Task prompt: Show every line of the data that includes the word "theorems".

===== Recorded data

import Literature.MathematicalPhysics.QuantumFieldTheory.MullerSchiemann1987.MS87NonperturbativeBound
import HarnessLib

/-!
# Müller–Schiemann, *Continuum limit of a hierarchical SU(2) lattice gauge theory in 4 dimensions*
# (CMP 110, 1987), (5.5) p.276 — THE NORMALISATION `M = ∫dv[g(v)]²` OF (5.3) IS OF ORDER `β^{−3/2}`, LOWER HALF:
# `M ≥ m·β^{−3/2}` with an explicit `m`, from the small-field assumption (A₃) on the group and Weyl's integration
# formula — PROVED (theorems only; no definition, no named fact)

statement-level skeleton of published theorems with citation tags; proofs where landed; nothing here is a claim about the Yang–Mills mass gap

[MullerSchiemann1987] V. F. Müller, J. Schiemann, Commun. Math. Phys. **110** (1987) 261–286, Sect. 5 p.275 (5.3) and
p.276 (5.5); Sect. 3 p.267 (A₃); Sect. 2 p.264 (2.16)–(2.17) (a class function is a function of the central angle).
Read by this seat on its own 3× page renders of the journal scan (`renders-cmp110ms/`, PDF page = journal page − 260:
p.275 = PDF 15, p.276 = PDF 16, p.267 = PDF 7). Lean lane of the lit-balaban YM LIT SWEEP CONTEXT row X1 (register
`MullerSchiemann1987/`); the model is the `d = 4` HIERARCHICAL `SU(2)` gauge model (Migdal's recursion), NOT lattice
Yang–Mills. Sibling of `MS87NonperturbativeBound`, whose (5.24) ⟹ (5.25) step (`eq525`) consumes (5.5) «only through
`M ≥ mβ^{−3/2}`» as a hypothesis, and of `MS87SmallFieldInputs` ((4.53) from (A₃): `|h(θ)| ≥ exp{−βRe θ² − C}`).
THIS FILE DISCHARGES THAT HYPOTHESIS: the lower half of (5.5) from (A₃) on the group.

**What the paper prints.** (5.3) p.275: *«M = ∫dv[g(v)]².»* (5.5) p.276: *«From the assumptions (A₂) and (A₃) we can
easily deduce M = const β^{−3/2}{1 + 𝒪(β^{1−4α})}.»* (A₃) p.267: *«In the domain z ∈ ℂ, |z| < β^{−α}, there exists a
holomorphic function V(z) such that h(z) = exp{−V(z)}, V(z) = βz² + ½λz⁴ + ⅓σz⁶ + Ṽ(z) … |β^{−1}λ|, |β^{−1}σ| are bounded
by constants. Moreover the bound |Ṽ(z)| < Dβ^{−2} holds in the domain, with a constant D.»* (so on the group, where
`g(v) = h(θ(v))` by (2.16), `g(v) ≥ exp{−βθ(v)² − C}` for `θ(v) < β^{−α}`, `C = (½c_λ + ⅓c_σ)β^{1−4α} + Dβ^{−2}` — the
sibling's `SmallFieldInputs.eq453_norm_ge`).

**What this file proves (kernel-checked, 0 sorry, standard axioms; theorems only, no definition, no named fact).**
For ANY continuous `g : SU(2) → ℝ` with the small-field lower bound `g(v) ≥ exp{−βθ(v)² − C}` whenever the central
angle `θ(v) = centralAngle v < ϱ`, and `β ≥ 1`, `β^{−1/2} ≤ ϱ` (for `ϱ = β^{−α}`, `α ≤ ½`, automatic):
**`M = ∫dv g(v)² ≥ (e^{−2−2C}/(3π³))·β^{−3/2}`** (`M_lower_bound`). Route: Weyl's integration formula for class functions
of `SU(2)` (the sibling's `NonperturbativeBound.integral_comp_u0`: `∫F(v₀)dv = (2/π)∫₀^π F(cos θ)sin²θ dθ`) applied to a
continuous cut-off minorant `ψ(v₀) ≤ g(v)²` supported in `θ(v) < r := β^{−1/2}` (where `βθ² ≤ 1`, so
`g² ≥ e^{−2−2C}`) and equal to `e^{−2−2C}` on `θ(v) ≤ r/2`; then Jordan's inequality `sin θ ≥ (2/π)θ` and
`∫₀^{r/2}θ²dθ = r³/24` give `(2/π)·e^{−2−2C}·(4/π²)·r³/24 = e^{−2−2C}r³/(3π³)`. Also: the same bound stated with
`ϱ = β^{−α}` (`M_lower_bound_rpow`).

**Readings / scope (declared).** (i) Only the LOWER half of (5.5) (the half the sibling uses); the upper half and the
`{1 + 𝒪(β^{1−4α})}` refinement need (A₂) and a Laplace-type asymptotic and are not formalised. (ii) `g` is a letter with
(A₁)'s continuity and (A₃)'s consequence on the group as hypotheses, exactly as in the siblings; the constant
`m = e^{−2−2C}/(3π³)` is crude, not the print's «const». (iii) `dv` is the normalised Haar measure `haarProbability`.

**Not claimed.** (5.5) as an asymptotic equality, (A₂), (A₃) themselves, Theorem 1, anything about lattice Yang–Mills or
the Clay problem.
-/

open MeasureTheory intervalIntegral Set

namespace Literature.MathematicalPhysics.QuantumFieldTheory

namespace MullerSchiemann1987

namespace MLowerBound

open Literature.MathematicalPhysics.QuantumFieldTheory (haarProbability)
open HeatKernel (u0 continuous_u0 abs_u0_le_one centralAngle centralAngle_eq_arccos_u0)
open NonperturbativeBound (integral_comp_u0)

/-- A continuous function on `SU(2)` is integrable for the Haar probability measure. [folklore] -/
private theorem integrable_of_continuous {f : Matrix.specialUnitaryGroup (Fin 2) ℂ → ℝ} (hf : Continuous f) :
    Integrable f (haarProbability (Matrix.specialUnitaryGroup (Fin 2) ℂ)) :=
  hf.integrable_of_hasCompactSupport (HasCompactSupport.of_compactSpace _)

/-- The piecewise-linear cut-off `κ(c) = max(0, min(1, (c − a)/(b − a)))`: continuous, `0 ≤ κ ≤ 1`, `κ(c) = 0` for
`c ≤ a`, `κ(c) = 1` for `c ≥ b` (`a < b`). [folklore] -/
private theorem cutoff_props {a b : ℝ} (hab : a < b) :
    Continuous (fun c : ℝ => max 0 (min 1 ((c - a) / (b - a)))) ∧
      (∀ c, 0 ≤ max 0 (min 1 ((c - a) / (b - a)))) ∧ (∀ c, max 0 (min 1 ((c - a) / (b - a))) ≤ 1) ∧
      (∀ c, c ≤ a → max 0 (min 1 ((c - a) / (b - a))) = 0) ∧ (∀ c, b ≤ c → max 0 (min 1 ((c - a) / (b - a))) = 1) := by
  have hba : 0 < b - a := by linarith
  refine ⟨?_, fun c => le_max_left _ _, fun c => max_le zero_le_one (min_le_left _ _), ?_, ?_⟩
  · exact continuous_const.max (continuous_const.min ((continuous_id.sub continuous_const).div_const _))
  · intro c hc
    have : (c - a) / (b - a) ≤ 0 := div_nonpos_of_nonpos_of_nonneg (by linarith) hba.le
    rw [max_eq_left]
    exact (min_le_right _ _).trans this
  · intro c hc
    have : 1 ≤ (c - a) / (b - a) := by rw [le_div_iff₀ hba]; linarith
    rw [min_eq_left this, max_eq_right zero_le_one]

/-- `∫₀^s θ² dθ = s³/3`. [folklore] -/
private theorem integral_sq (s : ℝ) : ∫ θ in (0:ℝ)..s, θ ^ 2 = s ^ 3 / 3 := by
  rw [integral_pow]; norm_num

/-- **(5.5), LOWER HALF: `M = ∫dv g(v)² ≥ (e^{−2−2C}/(3π³))·β^{−3/2}`** for any continuous `g` on `SU(2)` with the
small-field lower bound `g(v) ≥ exp{−βθ(v)² − C}` for `θ(v) < ϱ` ((A₃) on the group via (2.16), cf. the sibling's
`SmallFieldInputs.eq453_norm_ge`), `β ≥ 1`, `β^{−1/2} ≤ ϱ`. («From the assumptions (A₂) and (A₃) we can easily deduce
M = const β^{−3/2}{1 + 𝒪(β^{1−4α})}» — the half used in (5.25).) [cite: MullerSchiemann1987, (5.5) p.276; (5.3) p.275; (A₃) p.267] -/
theorem M_lower_bound {g : Matrix.specialUnitaryGroup (Fin 2) ℂ → ℝ} {β ρ C : ℝ} (hg : Continuous g) (hβ : 1 ≤ β)
    (hρ : β ^ (-(1 / 2 : ℝ)) ≤ ρ)
    (hA3 : ∀ v : Matrix.specialUnitaryGroup (Fin 2) ℂ, centralAngle v < ρ →
      Real.exp (-(β * centralAngle v ^ 2) - C) ≤ g v) :
    Real.exp (-2 - 2 * C) / (3 * Real.pi ^ 3) * β ^ (-(3 / 2 : ℝ)) ≤
      ∫ v, g v ^ 2 ∂(haarProbability (Matrix.specialUnitaryGroup (Fin 2) ℂ)) := by
  have hβ0 : 0 < β := by linarith
  have hπ := Real.pi_pos
  have hπ3 := Real.pi_gt_three
  -- the scale `r = β^{−1/2}`: `βr² = 1`, `r³ = β^{−3/2}`, `0 < r ≤ 1 < π`
  set r := β ^ (-(1 / 2 : ℝ)) with hr
  have hr0 : 0 < r := Real.rpow_pos_of_pos hβ0 _
  have hr1 : r ≤ 1 := Real.rpow_le_one_of_one_le_of_nonpos hβ (by norm_num)
  have hβr : β * r ^ 2 = 1 := by
    rw [hr, ← Real.rpow_natCast, ← Real.rpow_mul hβ0.le]; norm_num
    rw [Real.rpow_neg hβ0.le, Real.rpow_one, mul_inv_cancel₀ hβ0.ne']
  have hr3 : r ^ 3 = β ^ (-(3 / 2 : ℝ)) := by
    rw [hr, ← Real.rpow_natCast, ← Real.rpow_mul hβ0.le]; norm_num
  have hrπ : r < Real.pi := by linarith
  -- the cut-off in the variable `c = v₀ = cos θ(v)`: `a = cos r < b = cos(r/2)`
  have hab : Real.cos r < Real.cos (r / 2) :=
    Real.cos_lt_cos_of_nonneg_of_le_pi (by linarith) hrπ.le (by linarith)
  obtain ⟨hκc, hκ0, hκ1, hκzero, hκone⟩ := cutoff_props hab
  set κ : ℝ → ℝ := fun c => max 0 (min 1 ((c - Real.cos r) / (Real.cos (r / 2) - Real.cos r))) with hκ
  set ψ : ℝ → ℝ := fun c => Real.exp (-2 - 2 * C) * κ c with hψ
  have hψc : Continuous ψ := continuous_const.mul hκc
  have hE0 : 0 < Real.exp (-2 - 2 * C) := Real.exp_pos _
  -- pointwise: `ψ(v₀) ≤ g(v)²`
  have hpt : ∀ v : Matrix.specialUnitaryGroup (Fin 2) ℂ, ψ (u0 v) ≤ g v ^ 2 := by
    intro v
    have hu := abs_le.mp (abs_u0_le_one v)
    rcases le_or_gt (u0 v) (Real.cos r) with hle | hle
    · have : ψ (u0 v) = 0 := by simp only [hψ, hκ, hκzero _ hle, mul_zero]
      rw [this]; exact sq_nonneg _
    · -- `θ(v) = arccos v₀ < arccos(cos r) = r ≤ ϱ`, so (A₃) applies and `βθ(v)² ≤ βr² = 1`
      have hθ : centralAngle v < r := by
        rw [centralAngle_eq_arccos_u0]
        calc Real.arccos (u0 v) < Real.arccos (Real.cos r) :=
              Real.arccos_lt_arccos (Real.neg_one_le_cos r) hle hu.2
          _ = r := Real.arccos_cos hr0.le hrπ.le
      have hθ0 : 0 ≤ centralAngle v := by rw [centralAngle_eq_arccos_u0]; exact Real.arccos_nonneg _
      have h1 := hA3 v (lt_of_lt_of_le hθ hρ)
      have hθ2 : β * centralAngle v ^ 2 ≤ 1 := by
        have := pow_le_pow_left₀ hθ0 hθ.le 2
        have := mul_le_mul_of_nonneg_left this hβ0.le
        linarith
      have h2 : Real.exp (-1 - C) ≤ g v :=
        (Real.exp_le_exp.mpr (by linarith)).trans h1
      have h3 : Real.exp (-1 - C) ^ 2 ≤ g v ^ 2 := pow_le_pow_left₀ (Real.exp_pos _).le h2 2
      have h4 : Real.exp (-1 - C) ^ 2 = Real.exp (-2 - 2 * C) := by
        rw [sq, ← Real.exp_add]; ring_nf
      calc ψ (u0 v) = Real.exp (-2 - 2 * C) * κ (u0 v) := rfl
        _ ≤ Real.exp (-2 - 2 * C) * 1 := mul_le_mul_of_nonneg_left (hκ1 _) hE0.le
        _ ≤ g v ^ 2 := by rw [mul_one, ← h4]; exact h3
  -- integrate and apply Weyl's formula
  have hint : ∫ v, ψ (u0 v) ∂(haarProbability (Matrix.specialUnitaryGroup (Fin 2) ℂ)) ≤
      ∫ v, g v ^ 2 ∂(haarProbability (Matrix.specialUnitaryGroup (Fin 2) ℂ)) :=
    integral_mono (integrable_of_continuous (hψc.comp continuous_u0)) (integrable_of_continuous (hg.pow 2)) hpt
  rw [integral_comp_u0 ψ hψc] at hint
  -- the interval integral: split at `r/2`, drop `[r/2, π]`, and use `κ(cos θ) = 1`, `sin θ ≥ (2/π)θ` on `[0, r/2]`
  set F : ℝ → ℝ := fun θ => Real.sin θ ^ 2 * ψ (Real.cos θ) with hF
  have hFc : Continuous F := (Real.continuous_sin.pow 2).mul (hψc.comp Real.continuous_cos)
  have hF0 : ∀ θ, 0 ≤ F θ := fun θ => mul_nonneg (sq_nonneg _) (mul_nonneg hE0.le (hκ0 _))
  have hsplit : ∫ θ in (0:ℝ)..Real.pi, F θ = (∫ θ in (0:ℝ)..r / 2, F θ) + ∫ θ in r / 2..Real.pi, F θ :=
    (intervalIntegral.integral_add_adjacent_intervals (hFc.intervalIntegrable (μ := volume) _ _)
      (hFc.intervalIntegrable (μ := volume) _ _)).symm
  have htail : 0 ≤ ∫ θ in r / 2..Real.pi, F θ :=
    intervalIntegral.integral_nonneg (by linarith) fun θ _ => hF0 θ
  have hhead : Real.exp (-2 - 2 * C) * (4 / Real.pi ^ 2) * ((r / 2) ^ 3 / 3) ≤ ∫ θ in (0:ℝ)..r / 2, F θ := by
    have hmono : ∫ θ in (0:ℝ)..r / 2, Real.exp (-2 - 2 * C) * (4 / Real.pi ^ 2) * θ ^ 2 ≤
        ∫ θ in (0:ℝ)..r / 2, F θ := by
      refine intervalIntegral.integral_mono_on (by linarith)
        ((continuous_const.mul (continuous_pow 2)).intervalIntegrable (μ := volume) _ _)
        (hFc.intervalIntegrable (μ := volume) _ _) fun θ hθ => ?_
      obtain ⟨hθ0, hθr⟩ := hθ
      -- `κ(cos θ) = 1` since `cos θ ≥ cos(r/2)`
      have hcos : Real.cos (r / 2) ≤ Real.cos θ :=
        Real.cos_le_cos_of_nonneg_of_le_pi hθ0 (by linarith) hθr
      have hψ1 : ψ (Real.cos θ) = Real.exp (-2 - 2 * C) := by
        simp only [hψ, hκ, hκone _ hcos, mul_one]
      -- Jordan: `sin θ ≥ (2/π)θ` on `[0, π/2]`
      have hj := Real.mul_le_sin hθ0 (by linarith)
      have hj0 : 0 ≤ 2 / Real.pi * θ := by positivity
      have hsq : (2 / Real.pi * θ) ^ 2 ≤ Real.sin θ ^ 2 := pow_le_pow_left₀ hj0 hj 2
      calc Real.exp (-2 - 2 * C) * (4 / Real.pi ^ 2) * θ ^ 2 = (2 / Real.pi * θ) ^ 2 * Real.exp (-2 - 2 * C) := by
            ring
        _ ≤ Real.sin θ ^ 2 * Real.exp (-2 - 2 * C) := mul_le_mul_of_nonneg_right hsq hE0.le
        _ = F θ := by rw [hF]; simp only [hψ1]
    rw [intervalIntegral.integral_const_mul, integral_sq] at hmono
    exact hmono
  -- assemble: `(2/π)·e^{−2−2C}·(4/π²)·(r/2)³/3 = e^{−2−2C} r³/(3π³)`
  have htot : Real.exp (-2 - 2 * C) * (4 / Real.pi ^ 2) * ((r / 2) ^ 3 / 3) ≤ ∫ θ in (0:ℝ)..Real.pi, F θ := by
    rw [hsplit]; linarith
  have h2π : 0 < 2 / Real.pi := by positivity
  calc Real.exp (-2 - 2 * C) / (3 * Real.pi ^ 3) * β ^ (-(3 / 2 : ℝ))
        = 2 / Real.pi * (Real.exp (-2 - 2 * C) * (4 / Real.pi ^ 2) * ((r / 2) ^ 3 / 3)) := by
          rw [← hr3]; field_simp; ring
    _ ≤ 2 / Real.pi * ∫ θ in (0:ℝ)..Real.pi, F θ := mul_le_mul_of_nonneg_left htot h2π.le
    _ ≤ _ := hint

/-- **(5.5), lower half, at `ϱ = β^{−α}` with `α ≤ ½`** (then `β^{−1/2} ≤ β^{−α}` for `β ≥ 1`): the hypothesis
`M ≥ mβ^{−3/2}` of the sibling `NonperturbativeBound.eq525`, with `m = e^{−2−2C}/(3π³)`.
[cite: MullerSchiemann1987, (5.5) p.276; (A₃) p.267] -/
theorem M_lower_bound_rpow {g : Matrix.specialUnitaryGroup (Fin 2) ℂ → ℝ} {β α C : ℝ} (hg : Continuous g)
    (hβ : 1 ≤ β) (hα : α ≤ 1 / 2)
    (hA3 : ∀ v : Matrix.specialUnitaryGroup (Fin 2) ℂ, centralAngle v < β ^ (-α) →
      Real.exp (-(β * centralAngle v ^ 2) - C) ≤ g v) :
    Real.exp (-2 - 2 * C) / (3 * Real.pi ^ 3) * β ^ (-(3 / 2 : ℝ)) ≤
      ∫ v, g v ^ 2 ∂(haarProbability (Matrix.specialUnitaryGroup (Fin 2) ℂ)) :=
  M_lower_bound hg hβ (Real.rpow_le_rpow_of_exponent_le hβ (by linarith)) hA3

end MLowerBound

end MullerSchiemann1987

end Literature.MathematicalPhysics.QuantumFieldTheory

==========

Written response:
# formula — PROVED (theorems only; no definition, no named fact)
statement-level skeleton of published theorems with citation tags; proofs where landed; nothing here is a claim about the Yang–Mills mass gap
**What this file proves (kernel-checked, 0 sorry, standard axioms; theorems only, no definition, no named fact).**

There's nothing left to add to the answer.